That night, as snow began to dust the lake outside, he said, “Come to a gallery opening with me tomorrow.”
“Is that a date or a social ambush?”
“Yes.”
I laughed despite myself.
Then his face turned serious.
“There are things you need to know if this becomes real.”
My fork paused.
His condo in the Gold Coast was all dark wood, steel, books, and order. Not sterile. Just controlled. Like everything else about him.
He poured us both bourbon and sat across from me.
“My public businesses are legitimate,” he said. “Logistics. Real estate. Security consulting. All legal.”
“And the private version?”
He met my eyes.
“Off-book transport. Debt enforcement. Quiet protection for people who prefer not to involve police or courts. I am not trafficking women. I am not touching fentanyl. I am not destroying neighborhoods for profit. But I have operated outside the law, and sometimes I have used violence to keep worse men from believing I’m weak.”
Every sensible cell in my body stood up at once.
He saw it happen.
“That’s why I’m telling you now.”
“Why not lie?” I asked. “Why not make yourself easier to love?”
Something moved in his face at that word, love, even accidental.
“Because if you stay,” he said, “I want you staying with your eyes open.”
I stood and went to the window.
Chicago glittered below like a lie that paid well.
When I turned back, I said, “Then here are my conditions.”
His mouth twitched. “I was hoping you’d have some.”
“You don’t lie to me.”
“Done.”
“You do not drag me into your business.”
“Done.”
“If your world starts to stain my work, my name, or my future, I walk. No drama. No persuasion. I walk.”
That one cost him. I could see it.
But he nodded.
“If my world touches your throat, I cut off the hand. If it touches your work, I cut off the contract. If it touches your name, I burn the bridge myself.”
I stared at him.
“That is both weirdly romantic and deeply alarming.”
“I contain multitudes.”
I should have left then.
Instead I said, “Okay.”
Not forever.
Not safely.
Just okay.
The gallery opening the next night was in River North, all white walls, money, and people pretending not to assess one another like livestock at an expensive fair.
Dominic did not introduce me as arm candy.
He introduced me as “Ava Romano, a designer whose work you should know.”
That mattered more than he understood.
For almost an hour I relaxed. Then a blonde woman in a silver dress appeared at Dominic’s elbow with the smile of someone arriving to collect a debt.
“Well,” she said, looking me over. “So this is the parking girl.”
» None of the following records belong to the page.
import Mathlib
import HarnessLib

/-!
# Rescaled bump functions `φ_s(x) = φ(s x)` and the scale invariance of the first gradient moment of the mollifier

Analysis/FunctionSpaces support file.  For the DiPerna–Lions commutator lemma (tree `SobolevGradCommutatorL1`,
DiPerna–Lions 1989 Lemma II.1) one mollifies with the RESCALED kernels `k_s(x) = s^d k(s x)` of ONE bump: the
commutator bound carries the constant `∫ ‖z‖‖∇k_s(z)‖ dz`, which must not depend on `s`.  Mathlib's
`ContDiffBump` carries no rescaling; this file provides it:

* `bumpRescale φ hs` (`0 < s`): the bump with radii `rIn/s`, `rOut/s`; `rescale_apply : bumpRescale φ hs x = φ (s • x)`
  (same base profile, by `ContDiffBump.apply`);
* `integral_bumpRescale`, `normed_bumpRescale_apply : (bumpRescale φ hs).normed μ x = s^d · φ.normed μ (s • x)` (`d = finrank ℝ E`,
  Haar scaling `Measure.integral_comp_smul`);
* `gradient_normed_bumpRescale : ∇((bumpRescale φ hs).normed μ) z = s^d · s · ∇(φ.normed μ)(s • z)` (`fderiv_comp_smul`);
* `integral_norm_mul_norm_gradient_normed_bumpRescale` — **scale invariance**:
  `∫ ‖z‖‖∇((bumpRescale φ hs).normed μ) z‖ dz = ∫ ‖z‖‖∇(φ.normed μ) z‖ dz`.

[folklore; cite: DiPernaLions1989, Lemma II.1 (proof: the rescaled mollifier)]
-/

noncomputable section

open MeasureTheory Set Filter Metric Function Module
open scoped ENNReal NNReal InnerProductSpace Topology RealInnerProductSpace

namespace Literature.Analysis.FunctionSpaces

section Rescale

variable {E : Type*} [NormedAddCommGroup E] [NormedSpace ℝ E] [HasContDiffBump E]

/-- The rescaled bump `x ↦ φ(s x)`, `0 < s`, as a `ContDiffBump` (radii `rIn/s < rOut/s`) — the standard mollifier family
`η_ε(x) = ε^{-n} η(x/ε)` before normalisation, `s = ε⁻¹`. [cite: Evans2010, Appendix C.4 (standard mollifier η_ε)] -/
def bumpRescale (φ : ContDiffBump (0 : E)) {s : ℝ} (hs : 0 < s) : ContDiffBump (0 : E) :=
  ⟨φ.rIn / s, φ.rOut / s, div_pos φ.rIn_pos hs, div_lt_div_of_pos_right φ.rIn_lt_rOut hs⟩

variable (φ : ContDiffBump (0 : E)) {s : ℝ} (hs : 0 < s)

omit [NormedSpace ℝ E] [HasContDiffBump E] in
/-- Outer radius of the rescaled bump (`ε·rOut`, `s = ε⁻¹`). [cite: Evans2010, Appendix C.4 (standard mollifier η_ε)] -/
@[simp] theorem bumpRescale_rOut : (bumpRescale φ hs).rOut = φ.rOut / s := rfl

omit [NormedSpace ℝ E] [HasContDiffBump E] in
/-- Inner radius of the rescaled bump. [cite: Evans2010, Appendix C.4 (standard mollifier η_ε)] -/
@[simp] theorem bumpRescale_rIn : (bumpRescale φ hs).rIn = φ.rIn / s := rfl

/-- `bumpRescale φ hs x = φ (s • x)` (`η(x/ε)`). [cite: Evans2010, Appendix C.4 (standard mollifier η_ε)] -/
theorem bumpRescale_apply (x : E) : bumpRescale φ hs x = φ (s • x) := by
  rw [ContDiffBump.apply, ContDiffBump.apply]
  have hr : (bumpRescale φ hs).rOut / (bumpRescale φ hs).rIn = φ.rOut / φ.rIn := by
    rw [bumpRescale_rOut, bumpRescale_rIn]
    field_simp [φ.rIn_pos.ne', hs.ne']
  have hx : (bumpRescale φ hs).rIn⁻¹ • (x - 0) = φ.rIn⁻¹ • (s • x - 0) := by
    rw [bumpRescale_rIn, sub_zero, sub_zero, smul_smul]
    congr 1
    field_simp
  rw [hr, hx]

end Rescale

section Haar

variable {E : Type*} [NormedAddCommGroup E] [InnerProductSpace ℝ E] [FiniteDimensional ℝ E]
  [MeasurableSpace E] [BorelSpace E] (μ : Measure E) [μ.IsAddHaarMeasure]
variable (φ : ContDiffBump (0 : E)) {s : ℝ} (hs : 0 < s)

/-- `∫ φ(s x) dx = (s^d)⁻¹ ∫ φ` (Haar scaling). [cite: Evans2010, Appendix C.4 (standard mollifier η_ε: ∫ η_ε = 1)] -/
theorem integral_bumpRescale : ∫ x, bumpRescale φ hs x ∂μ = (s ^ finrank ℝ E)⁻¹ * ∫ x, φ x ∂μ := by
  simp_rw [bumpRescale_apply]
  rw [Measure.integral_comp_smul, smul_eq_mul, abs_of_pos (inv_pos.2 (pow_pos hs _))]

/-- The normalised rescaled bump is the rescaled mollifier: `(bumpRescale φ hs).normed μ x = s^d · φ.normed μ (s • x)`
(`η_ε = ε^{-n}η(·/ε)`). [cite: Evans2010, Appendix C.4 (standard mollifier η_ε)] -/
theorem normed_bumpRescale_apply (x : E) :
    (bumpRescale φ hs).normed μ x = s ^ finrank ℝ E * φ.normed μ (s • x) := by
  rw [ContDiffBump.normed_def, ContDiffBump.normed_def, integral_bumpRescale, bumpRescale_apply]
  have hI : 0 < ∫ x, φ x ∂μ := φ.integral_pos
  have hsd : 0 < s ^ finrank ℝ E := pow_pos hs _
  field_simp

/-- The normalised rescaled bump as a function: `(bumpRescale φ hs).normed μ = fun x => s^d · φ.normed μ (s • x)`.
[cite: Evans2010, Appendix C.4 (standard mollifier η_ε)] -/
theorem normed_bumpRescale_eq :
    (bumpRescale φ hs).normed μ = fun x => s ^ finrank ℝ E * φ.normed μ (s • x) :=
  funext fun x => normed_bumpRescale_apply μ φ hs x

/-- The gradient of the rescaled mollifier: `∇((bumpRescale φ hs).normed μ) z = (s^d · s) • ∇(φ.normed μ)(s • z)`
(`∇η_ε = ε^{-n-1}(∇η)(·/ε)`). [cite: DiPernaLions1989, Lemma II.1 (proof: the rescaled mollifier)] -/
theorem gradient_normed_bumpRescale (z : E) :
    gradient ((bumpRescale φ hs).normed μ) z = (s ^ finrank ℝ E * s) • gradient (φ.normed μ) (s • z) := by
  rw [normed_bumpRescale_eq]
  have hd : DifferentiableAt ℝ (fun x : E => φ.normed μ (s • x)) z :=
    (φ.contDiff_normed (n := 1)).differentiable one_ne_zero |>.differentiableAt.comp z
      ((differentiableAt_id).const_smul s)
  have e1 : gradient (fun x => s ^ finrank ℝ E * φ.normed μ (s • x)) z =
      s ^ finrank ℝ E • gradient (fun x => φ.normed μ (s • x)) z := by
    unfold gradient
    rw [fderiv_const_mul hd, map_smul]
  have e2 : gradient (fun x => φ.normed μ (s • x)) z = s • gradient (φ.normed μ) (s • z) := by
    unfold gradient
    rw [show (fun x => φ.normed μ (s • x)) = (fun x => φ.normed μ x) ∘ (fun x => s • x) from rfl]
    change (InnerProductSpace.toDual ℝ E).symm (fderiv ℝ (φ.normed μ <| s • ·) z) = _
    rw [fderiv_comp_smul, map_smul]
  rw [e1, e2, smul_smul]

/-- **Scale invariance of the first gradient moment of the mollifier**:
`∫ ‖z‖‖∇((bumpRescale φ hs).normed μ)(z)‖ dz = ∫ ‖z‖‖∇(φ.normed μ)(z)‖ dz` — the constant of the DiPerna–Lions commutator bound
(`lintegral_enorm_gradCommutator_le`) does not depend on the mollification scale. [cite: DiPernaLions1989, Lemma II.1 (proof)] -/
theorem integral_norm_mul_norm_gradient_normed_bumpRescale :
    ∫ z, ‖z‖ * ‖gradient ((bumpRescale φ hs).normed μ) z‖ ∂μ = ∫ z, ‖z‖ * ‖gradient (φ.normed μ) z‖ ∂μ := by
  simp_rw [gradient_normed_bumpRescale, norm_smul]
  have hsd : 0 < s ^ finrank ℝ E := pow_pos hs _
  have e : ∀ z : E, ‖z‖ * (‖s ^ finrank ℝ E * s‖ * ‖gradient (φ.normed μ) (s • z)‖) =
      (fun w : E => s ^ finrank ℝ E * (‖w‖ * ‖gradient (φ.normed μ) w‖)) (s • z) := fun z => by
    simp only [norm_smul, Real.norm_of_nonneg hs.le, Real.norm_of_nonneg (mul_pos hsd hs).le]
    ring
  simp_rw [e]
  rw [Measure.integral_comp_smul μ (fun w : E => s ^ finrank ℝ E * (‖w‖ * ‖gradient (φ.normed μ) w‖)) s,
    integral_const_mul, smul_eq_mul, abs_of_pos (inv_pos.2 hsd), ← mul_assoc, inv_mul_cancel₀ hsd.ne', one_mul]

end Haar

end Literature.Analysis.FunctionSpaces

end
Dominic’s face cooled by about twenty degrees.
“Serena.”
She extended a hand to me without warmth. “Serena Vale. Dominic and I have history.”
“I gathered.”
“I’m sure you did.” Her gaze dropped, assessing my dress, my shoes, the absence of inherited ease. “What do you do, Ava?”
“I’m a designer.”
“How lovely. And your family?”
It was a sniper shot in a satin glove.
Dominic cut in before I could answer.
“She’s with me.”
Serena smiled wider. “Yes. That part is obvious. I was trying to figure out why.”
I don’t know what part of me snapped into place, but suddenly I was no longer intimidated. Just irritated.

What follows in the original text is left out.